Self-healing wearable self-powered deep ultraviolet photodetectors based on Ga2O3

Abstract

Gallium oxide (Ga2O3) based flexible heterojunction type deep ultraviolet (UV) photodetectors show excellent solar-blind photoelectric performance, even when not powered, which makes them ideal for use in intelligent wearable devices. However, traditional flexible photodetectors are prone to damage during use due to poor toughness, which reduces the service life of these devices. Self-healing hydrogels have been demonstrated to have the ability to repair damage and their combination with Ga2O3 could potentially improve the lifetime of the flexible photodetectors while maintaining their performance. Herein, a novel self-healing and self-powered flexible photodetector has been constructed onto the hydrogel substrate, which exhibits an excellent responsivity of 0.24 mA/W under 254 nm UV light at zero bias due to the built-in electric field originating from the PEDOT: PSS/Ga2O3 heterojunction. The self-healing of the Ga2O3 based photodetector was enabled by the reversible property of the synthesis of agarose and polyvinyl alcohol double network, which allows the photodetector to recover its original configuration and function after damage.
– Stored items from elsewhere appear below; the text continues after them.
import Literature.Analysis.PDE.ParabolicHolderCompactness
import HarnessLib

/-!
# Local compactness of `2`-jets on parabolic spacetime (diagonal Arzelà–Ascoli)

Topic `Literature/Analysis/PDE` (continuation of `ParabolicHolderCompactness.lean`, which treats
the unit ball `B^{m,1}`).  For the blow-up arguments of the parabolic Schauder theory one needs
compactness on ALL of spacetime: a sequence `uᵢ` on `R^m × ℝ` whose `2`-jets
`(uᵢ, D uᵢ, D² uᵢ, ∂ₜ uᵢ)` are uniformly bounded and uniformly equicontinuous on every parabolic
ball `B(0, n+1)` has a subsequence whose jets converge uniformly on every ball
(`exists_subseq_jets_tendstoUniformlyOn_forall_ball`), and the limits are the jets of the limit
function, which again satisfies the regularity guard `IsC21On` everywhere
(`isC21On_univ_of_jets_tendsto`, differentiation of locally uniform limits slice by slice, and
joint differentiability from the continuous partial derivatives).

* `exists_subseq_forall_tendstoUniformlyOn` — **the diagonal subsequence** (successive
  extractions `Ψₙ₊₁ = Ψₙ ∘ θₙ(Ψₙ)`, then `φ m = Ψ_{m+1} m`; index bookkeeping via Mathlib's
  `TendstoUniformlyOn.seq_tendstoUniformlyOn`);
* `exists_subseq_jets_tendstoUniformlyOn_ball` — Arzelà–Ascoli for the jets on one ball
  (`Literature.Analysis.FunctionSpaces.exists_subseq_tendstoUniformlyOn_of_equicontinuous`, the
  jets taking values in a compact ball of the finite-dimensional jet space);
* `exists_subseq_jets_tendstoUniformlyOn_forall_ball` — the local compactness theorem (with
  continuity of the limits);
* `tendstoLocallyUniformlyOn_comp_of_forall_ball`, `tendsto_of_forall_ball`,
  `isC21On_univ_of_jets_tendsto` — identification of the limits;
* `exists_subseq_tendstoUniformlyOn_of_strictMono`,
  `exists_subseq_jets_tendstoUniformlyOn_forall_ball_of_eventually`,
  `isC21On_univ_of_jets_tendsto_of_eventually` — the same when, ball by ball, the hypotheses only
  hold for large indices (expanding domains, White 2005 pp. 1499, 1505).

Everything is PROVED; no definitions, no named facts.

## References

* [Evans2010] L. C. Evans, *Partial Differential Equations*, 2nd ed., AMS 2010, App. C.7
  (Arzelà–Ascoli) — the diagonal argument is the standard one (W. Rudin, *Principles*, Thm. 7.23).
-/

noncomputable section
After self-healing, the photocurrent of the photodetector decreases from 1.23 to 1.21 μA, while the dark current rises from 0.95 to 0.97 μA, with a barely unchanged of photoresponse speed. Such a remarkable recovery capability and the photodetector’s superior photoelectric performance not only significantly enhance a device lifespan but also present new possibilities to develop wearable and intelligent electronics in the future.